Hacker News new | ask | show | jobs
by nsthorat 3181 days ago
deeplearn.js author here...

We do not send any webcam / audio data back to a server, all of the computation is totally client side. The storage API requests are just downloading weights of a pretrained model.

We're thinking about releasing a blog post explaining the technical details of this project, would people be interested?

5 comments

Yes please! :)

And some quick questions:

What network topology do you use, and on what model is it based (e.g. "inception")?

What kind of data have you used to pretrain the model?

We're using SqueezeNet (https://github.com/DeepScale/SqueezeNet), which is similar to Inception (trained on the same ImageNet dataset) but is much smaller - 5MB instead of inception's 100MB - and inference is much much quicker.

The application takes webcam frames and infers through SqueezeNet, producing a 1000D logits vector for each frame. These can be thought of as unnormalized probabilities for each of ImageNet's 1000 classes.

During the collection phase, we collect these vectors for each class in browser memory, and during inference we pass the frame through SqueezeNet and do k-nearest neighbors to find the class with the most similar logits vector. KNN is quick because we vectorize it as one large matrix multiplication.

I'll go deeper in a blog post soon :)

So you're doing nearest neighbour search on the images features from the CNN. This is alluded to in Figure 4 of the DeCaf paper: https://twitter.com/eggie5/status/907120374575505408
alexnet paper not decaf paper!
Interesting!

I'm curious why you've used a different classification algorithm on top of a neural network.

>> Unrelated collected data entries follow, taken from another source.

import Literature.Analysis.FluidPDE.NSBoundedMildOseen
import Literature.Analysis.FluidPDE.ClassicalSolutionRescale
import Literature.Analysis.FluidPDE.AxisymmetricEuler
import HarnessLib

/-!
# KNSS 2009, Theorem 6.1, the mildness clause: a bounded solution whose slices decay at
# horizontal infinity is a mild solution

Analysis/FluidPDE facts file on the discharge path of
`Literature.Analysis.FluidPDE.KNSS2009_typeI_rate_vertex` and
`Literature.Analysis.FluidPDE.KNSS2009_typeI_rate_compactness` (`KNSSTypeIRateCore.lean`), the
ingredients of Steps 5–6 of the proof of Theorem 6.2 of Koch–Nadirashvili–Seregin–Šverák, Acta
Math. 203 (2009) = arXiv:0709.3599. Both ingredients use that the doubly rescaled fields `w⁽ᵏ⁾`
are **mild** solutions, i.e. satisfy the representation formula (3.3) with `f_{jk} = -w_k w_j`
("Since the functions `w⁽ᵏ⁾` are mild solutions of the Navier–Stokes equations in `(A_k, 0)` …",
"Applying the representation formula (3.3) in `ℝ³ × (-1, 0)` with `w⁽ᵏ⁾(x, -1)` as initial datum",
p. 13), and the source obtains this mildness in the proof of Theorem 6.1 (p. 12, last paragraph):

> "It remains to show that, under the assumptions of the theorem, `u` is a mild solution. To do
> this we inspect the decomposition of `u` constructed in Lemma 3.1 with `f_k = -u_k u`. Using the
> decay of the kernel (3.8) and of the heat kernel, it is easy to check that, under the assumption
> (6.2) [`|u(x, t)| ≤ C/√(x₁² + x₂²)` in `ℝ³ × (0, T)`], all the terms in the decomposition
> `u = v + w + b` will again satisfy (6.2). It follows easily that `b` must vanish and therefore
> `u` is a mild solution."

(and Theorem 6.2, p. 12: "Moreover, `u` is a mild solution of the Navier–Stokes equations (for a
suitable initial datum)" … "We have seen in the proof of Theorem 6.1 that (6.6) implies that `u`
is a mild solution"). This file vendors that clause as the named fact
`KNSS2009_mild_of_rMulNorm_bounded`, in the classical rendering of the KNSS files of the tree
(`KNSSTypeII`, `KNSSTypeIRate`: classical solutions on an open time interval, bounded on the
sub-slab, in place of bounded weak solutions — a classical solution bounded on a slab is a
bounded weak solution there, `IsClassicalNSSolutionOn.isBoundedWeakNSSolutionOn`), with KNSS's
notion of mild solution written, as everywhere in the tree's KNSS files, as the **Oseen integral
equation** `u(t) = e^{(t-s)Δ}u(s) - B¹_s(u,u)(t)` (`UnboundedOperators.heatExtension`,
`oseenDuhamel`; §3 (3.3) with `f_{jk} = -u_k u_j`, §4 (i) p. 8; the form consumed by
`KNSS2009_typeI_rate_compactness`/`_liouville` and by `KNSS2009_remark61`), and proves its
transport to a translated vertical axis (`KNSS2009_mild_of_rMulNorm_bounded.translate`), which is
the form in which the proof of Theorem 6.2 uses it (the cylinders `𝒞_k` have axis through
`-M_k e₁`).

## Rendering choices

* **No symmetry hypothesis.** Theorems 6.1 and 6.2 are stated for axisymmetric fields, but the
  printed argument for the mildness clause (quoted above) uses only boundedness, the weak form
  (through Lemma 3.1) and the decay (6.2); accordingly the fact does not assume axisymmetry —
  and cannot, for its user `KNSS2009_typeI_rate_vertex` is stated without the symmetry.
* **The window.** KNSS: `u ∈ L^∞(ℝ³ × (0, T'))` for each `T' < T` and (6.2) on `ℝ³ × (0, T)`,
  conclusion "`u` is a mild solution in `ℝ³ × (0, T)`". Here: `(u, p)` classical on
  `ℝ³ × (a, b)`, `T ∈ (a, b)`, bounded on `ℝ³ × (a, T]` with `|x'| ‖u‖ ≤ D` there; conclusion: the
  Oseen equation between **all** pairs of times `a < s < t ≤ T`, **pointwise** (both sides are
  continuous: the solution is smooth, and so is the right-hand side for bounded data, Prop. 4.1)
  — KNSS's mild solutions restart at every intermediate time (§4 p. 8, "as an ODE in `t`"; the
  drift-mild identity of `KNSS2009_weak_driftMild` is already stated between all pairs of window
  times), and the closed endpoint `t = T` follows from the open window by continuity in `t` of
  both sides.
* **Discharge route** (not attempted here): `IsClassicalNSSolutionOn.isBoundedWeakNSSolutionOn`
  (`ClassicalBoundedWeak`) ⟶ Lemma 3.1 in drift-mild form, the accepted fact
  `KNSS2009_weak_driftMild` (`KNSSRegularityDecomposition`: `u = U + b(t)`,
  `U(t) = e^{(t-s)Δ}U(s) - driftDuhamel U b s t`) ⟶ horizontal decay of `e^{(t-s)Δ}u(s)` and of
  the Duhamel term of a horizontally decaying bounded forcing (the kernel decays (3.8) and of the
  heat kernel) forces `b(t) = b(s)` ⟶ identification of the two Oseen renderings of the tree
  (`driftDuhamel`/`oseenHeat` of `OseenHeat.lean` and `oseenDuhamel`/`oseenKernel` of
  `NSBoundedMildOseen`/`KochTataru`) ⟶ continuity to the endpoint.

## References

* G. Koch, N. Nadirashvili, G. Seregin, V. Šverák, *Liouville theorems for the Navier–Stokes
  equations and applications*, Acta Math. 203 (2009) 83–105 = arXiv:0709.3599 (arXiv pages):
  Theorem 6.1 and the last paragraph of its proof, pp. 11–12; Theorem 6.2 and the first
  paragraph of its proof, p. 12; Lemma 3.1, (3.3), (3.8), pp. 6–7; §4 (i), p. 8.
  [KochNadirashviliSereginSverak2009]
-/

noncomputable section

open MeasureTheory Set Function Filter
open _root_.Topology

namespace Literature.Analysis.FluidPDE

/-- Local notation for physical space `ℝ³ = EuclideanSpace ℝ (Fin 3)`. -/
local notation "ℝ³" => EuclideanSpace ℝ (Fin 3)

/-! ### The named fact -/

/-- **KNSS 2009, Theorem 6.1, mildness clause** (Acta Math. 203 (2009) = arXiv:0709.3599;
Theorem 6.1, p. 11: "Let `u` be an axi-symmetric vector field in `ℝ³ × (0, T)` which belongs to
`L^∞(ℝ³ × (0, T'))` for each `T' < T`. Assume that `u` is a weak solution of the Navier–Stokes
equations in `ℝ³ × (0, T)` and that `|u(x, t)| ≤ C/√(x₁² + x₂²)` in `ℝ³ × (0, T)` (6.2). Then …
Moreover, `u` is a mild solution of the Navier–Stokes equations (for a suitable initial datum)";
proof, p. 12, last paragraph: "we inspect the decomposition of `u` constructed in Lemma 3.1 with
`f_k = -u_k u`. Using the decay of the kernel (3.8) and of the heat kernel … all the terms in the
decomposition `u = v + w + b` will again satisfy (6.2). It follows easily that `b` must vanish and
therefore `u` is a mild solution"; restated in Theorem 6.2, p. 12). **Statement** (classical
rendering, module docstring; `ν = 1` as in print). Let `(u, p)` be a classical solution of the
unforced Navier–Stokes system on `ℝ³ × (a, b)`, let `a < T < b`, and assume that `u` is bounded on
`ℝ³ × (a, T]` and satisfies (6.2) there: `|x'| ‖u(t, x)‖ ≤ D` for `t ∈ (a, T]`, `x ∈ ℝ³`
(`|x'| = cylRadius x = √(x₀² + x₁²)`). Then `u` is a mild solution on `(a, T]`: for all
`a < s < t ≤ T` and every `x`,
`u(t, x) = (e^{(t-s)Δ}u(s))(x) - B¹_s(u, u)(t)(x)` (`UnboundedOperators.heatExtension`,
`oseenDuhamel`: the representation formula (3.3) with datum `u(s)` and `f_{jk} = -u_k u_j`). The
axisymmetry of Theorems 6.1/6.2 is not used by the printed argument for this clause and is not
assumed; the discharge route through `KNSS2009_weak_driftMild` (Lemma 3.1) is recorded in the
module docstring. Users take `(h : KNSS2009_mild_of_rMulNorm_bounded)`. [cite: KochNadirashviliSereginSverak2009, Thm 6.1 (mildness clause) and proof, last paragraph (arXiv pp. 11–12); Thm 6.2 (p. 12)] -/
def KNSS2009_mild_of_rMulNorm_bounded : Prop :=
  ∀ ⦃a b T : ℝ⦄ ⦃u : ℝ → ℝ³ → ℝ³⦄ ⦃p : ℝ → ℝ³ → ℝ⦄,
    IsClassicalNSSolutionOn (Ioo a b) 1 0 u p → a < T → T < b →
    (∃ L : ℝ, ∀ t ∈ Ioc a T, ∀ x, ‖u t x‖ ≤ L) →
    (∃ D : ℝ, ∀ t ∈ Ioc a T, ∀ x, cylRadius x * ‖u t x‖ ≤ D) →
    ∀ ⦃s t : ℝ⦄, a < s → s < t → t ≤ T → ∀ x,
      u t x = UnboundedOperators.heatExtension (u s) (t - s) x - oseenDuhamel 1 s u u t x

/-! ### Transport to a translated axis -/

/-- The caloric extension commutes with space translations:
`e^{rΔ}(u(c + ·))(x - c) = e^{rΔ}u (x)` (pointwise, from the convolution formula; no
integrability needed). [folklore] -/
theorem heatExtension_spaceTranslate_sub (f : ℝ³ → ℝ³) (c : ℝ³) (r : ℝ) (x : ℝ³) :
    UnboundedOperators.heatExtension (fun y => f (c + y)) r (x - c) =
      UnboundedOperators.heatExtension f r x := by
  rw [UnboundedOperators.heatExtension_apply, UnboundedOperators.heatExtension_apply]
  refine integral_congr_ae (Eventually.of_forall fun y => ?_)
  simp only [show c + (x - c - y) = x - y by abel]

/-- The Oseen Duhamel term commutes with space translations:
`B^ν_s(u(c + ·), v(c + ·))(t)(x - c) = B^ν_s(u, v)(t)(x)` (translation invariance of Lebesgue
measure in the inner integral, `integral_add_left_eq_self`). [folklore] -/
theorem oseenDuhamel_spaceTranslate_sub (ν s : ℝ) (u v : ℝ → ℝ³ → ℝ³) (c : ℝ³) (t : ℝ) (x : ℝ³) :
    oseenDuhamel ν s (fun τ y => u τ (c + y)) (fun τ y => v τ (c + y)) t (x - c) =
      oseenDuhamel ν s u v t x := by
  rw [oseenDuhamel_apply, oseenDuhamel_apply]
  refine setIntegral_congr_fun measurableSet_Ioo fun τ _ => ?_
  have h := integral_add_left_eq_self (μ := (volume : Measure ℝ³))
    (fun y => oseenKernel (ν * (t - τ)) (x - y) (u τ y) (v τ y)) c
  rw [← h]
  refine integral_congr_ae (Eventually.of_forall fun y => ?_)
  simp only [show x - c - y = x - (c + y) by abel]

/-- **The mildness clause about a translated vertical axis** (the form used in the proof of
Theorem 6.2, where the cylinders `𝒞_k` have axis through `-M_k e₁`): under
`KNSS2009_mild_of_rMulNorm_bounded`, a classical solution on `ℝ³ × (a, b)` bounded on
`ℝ³ × (a, T]` with `cylRadius (x - c) ‖u(t, x)‖ ≤ D` there satisfies the Oseen integral equation
between all `a < s < t ≤ T`, pointwise. Proof: apply the fact to the translate `u(t, c + ·)`
(`IsClassicalNSSolutionOn.spaceTranslate`; the Navier–Stokes system is translation invariant) and
transport both sides back (`heatExtension_spaceTranslate_sub`, `oseenDuhamel_spaceTranslate_sub`). [cite: KochNadirashviliSereginSverak2009, Thm 6.1 (mildness clause), proof last paragraph (arXiv p. 12)] -/
theorem KNSS2009_mild_of_rMulNorm_bounded.translate (h : KNSS2009_mild_of_rMulNorm_bounded)
    {a b T : ℝ} {u : ℝ → ℝ³ → ℝ³} {p : ℝ → ℝ³ → ℝ} (hu : IsClassicalNSSolutionOn (Ioo a b) 1 0 u p)
    (haT : a < T) (hTb : T < b) (hL : ∃ L : ℝ, ∀ t ∈ Ioc a T, ∀ x, ‖u t x‖ ≤ L) (c : ℝ³)
    (hD : ∃ D : ℝ, ∀ t ∈ Ioc a T, ∀ x, cylRadius (x - c) * ‖u t x‖ ≤ D)
    {s t : ℝ} (has : a < s) (hst : s < t) (htT : t ≤ T) (x : ℝ³) :
    u t x = UnboundedOperators.heatExtension (u s) (t - s) x - oseenDuhamel 1 s u u t x := by
  -- the translated solution
  set v : ℝ → ℝ³ → ℝ³ := fun τ y => u τ (c + y) with hv
  set q : ℝ → ℝ³ → ℝ := fun τ y => p τ (c + y) with hq
  have hv_sol : IsClassicalNSSolutionOn (Ioo a b) 1 0 v q := by
    have key := hu.spaceTranslate c
    exact key
  have hvL : ∃ L : ℝ, ∀ τ ∈ Ioc a T, ∀ y, ‖v τ y‖ ≤ L := by
    obtain ⟨L, hL⟩ := hL
    exact ⟨L, fun τ hτ y => hL τ hτ (c + y)⟩
  have hvD : ∃ D : ℝ, ∀ τ ∈ Ioc a T, ∀ y, cylRadius y * ‖v τ y‖ ≤ D := by
    obtain ⟨D, hD⟩ := hD
    refine ⟨D, fun τ hτ y => ?_⟩
    have := hD τ hτ (c + y)
    rwa [add_sub_cancel_left] at this
  have key := h hv_sol haT hTb hvL hvD has hst htT (x - c)
  have e1 : v t (x - c) = u t x := by simp [hv]
  rw [e1, show v s = fun y => u s (c + y) from rfl, heatExtension_spaceTranslate_sub,
    oseenDuhamel_spaceTranslate_sub] at key
  exact key

end Literature.Analysis.FluidPDE

end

I would expect that a neural network on top of a pretrained network could give similar results, with the benefit of simpler code. Is performance the reason?

Anyway, I'm looking forward to your blog post.

Training a neural network on top would require a "proper" training phase, and finding the right hyperparameters that work everywhere turned out to be tricky. Actually, this is what we did originally, in the blog post we'll try to show demos of each of the approaches and explain why they don't work.

KNN also makes training "instant", and the code much much simpler.

That makes sense.

By the way, I think your software could become very popular on the Raspberry Pi, because it would be very cheap and fun to use it for all sorts of applications (e.g. home automation).

There's something fantastically entertaining about this. It's stupidly simple (from the outside) but interacting with the computer in such a different way is weirdly fun.

It's like when you turn on a camera and people can see themselves on a TV. A lot of people can't help but make faces at it.

Why does it not work in Edge? Please keep the web open, do not make stuff that does not work in a modern browser. Also always give an option to try it anyway.
A blog post on the technical details would be great, please. Thanks in advance, since I know it'll take a bit of your time to write.
To answer the question at last, yes, I am interested.